DESCRIPTION OF THE TASK:
The lines from the one holding "open scoped ENNReal" to the end of the records below, exactly as written, are the only thing to return.

--------------------------------

import Mathlib
import Summits.NavierStokesRegularity.NavierStokesRegularity.Theorems.EulerZoomLiouvillePowerGaugeEulerLiouvilleSpiralProfileEquationSlab
import HarnessLib

/-!
# Crux `EulerZoomLiouville.PowerGaugeEulerLiouville` (stmt-NavierStokesRegularity-19832), width sub-line `relative_equilibria`
# (ns-idea-11), R3a port recipe step P6, III: THE WEAK SPIRAL PROFILE EQUATION and weak divergence-freeness

Route №10 `EulerZoomLiouville` (NavierStokesRegularity), crux E.  Seat ns-ezl-w2 g8 (`--supports stmt-19832 --as helper`).
The spiral twin of `ProfileEquation.weak_profile_equation` / `profile_isWeaklyDivFree` (`…SelfSimilarProfileEquation`, untwisted = `S = 0`):

* `tested_identity_spiral` — the distributional Euler identity of an origin-centred spiral pair
  `u(t,x) = (−t)^{γ−1} e^{(log(−t))S} V(e^{−(log(−t))S}((−t)^{−γ}x))`, `p(t,x) = (−t)^{2(γ−1)} P(e^{−(log(−t))S}((−t)^{−γ}x))` on the slab
  `(−∞,0) × ℝ³`, tested with the spiral field `χ(t) e^{(log(−t))S} η(·)`:
  `(∫χ'(−t)^{4γ−1}) ∫⟪V,η⟫ + (∫χ(−t)^{4γ−2}) (γ∫⟪V,Dη y⟫ + ∫⟪V,Dη V⟫ + ∫P div η + ∫⟪V,Dη(S y)⟫ + ∫⟪S V, η⟫) = 0`;
* ★ `weak_spiral_profile_equation` — for every test field `η`:
  `∫ ⟪V,(V·∇)η⟫ + P div η + γ⟪V,(y·∇)η⟫ + ⟪V,(Sy·∇)η⟫ + (4γ−1)⟪V,η⟫ + ⟪S V, η⟫ = 0`,
  the distributional form of the SPIRAL PROFILE EQUATION `(1−γ)V − S V + ((V + γy + Sy)·∇)V + ∇P = 0` (`div(Sy) = 0` for skew `S`;
  Chae–Tsai: «then `Ṽ` satisfies a time-independent system»);
* `spiral_profile_isWeaklyDivFree` — `V` is weakly divergence free.

Hypotheses: `(u,p)` an `IsDistributionalNSSolutionOn` pair on the slab (`ν = 0`, `f = 0`) with the spiral ansatz for every `τ < 0` (the form the
origin-centred EXTENSION of a past spiral member takes, recipe step P5), `S` skew, `V, |V|², P ∈ L¹_loc`.  WHAT THIS IS NOT: not NS, not E,
no stub closed — a brick (P6) of the `Sig.stub_spiralLocData` port; 19832 OPEN.  [folklore; ChaeTsai2013DSS p. 4; cf. ChaeShvydkoy2013 §2.1 eq. (2.1)]
-/

noncomputable section

set_option linter.dupNamespace false

open MeasureTheory Set Filter Topology Metric Function TopologicalSpace
open scoped ENNReal NNReal RealInnerProductSpace ContDiff

namespace Summit.NavierStokesRegularity.NavierStokesRegularity.Theorems.PowerGaugeEulerLiouville

open Literature.Analysis Literature.Analysis.FunctionSpaces Literature.Analysis.FluidPDE
open Summit.NavierStokesRegularity.NavierStokesRegularity.Theorems.CoriolisHead

namespace SpiralProfileEquation

variable {S : EuclideanSpace ℝ (Fin 3) →L[ℝ] EuclideanSpace ℝ (Fin 3)}

section Main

--------------------------------

ANSWER TO THIS EXERCISE:
open scoped ENNReal NNReal RealInnerProductSpace ContDiff

namespace Summit.NavierStokesRegularity.NavierStokesRegularity.Theorems.PowerGaugeEulerLiouville

open Literature.Analysis Literature.Analysis.FunctionSpaces Literature.Analysis.FluidPDE
open Summit.NavierStokesRegularity.NavierStokesRegularity.Theorems.CoriolisHead

namespace SpiralProfileEquation

variable {S : EuclideanSpace ℝ (Fin 3) →L[ℝ] EuclideanSpace ℝ (Fin 3)}

section Main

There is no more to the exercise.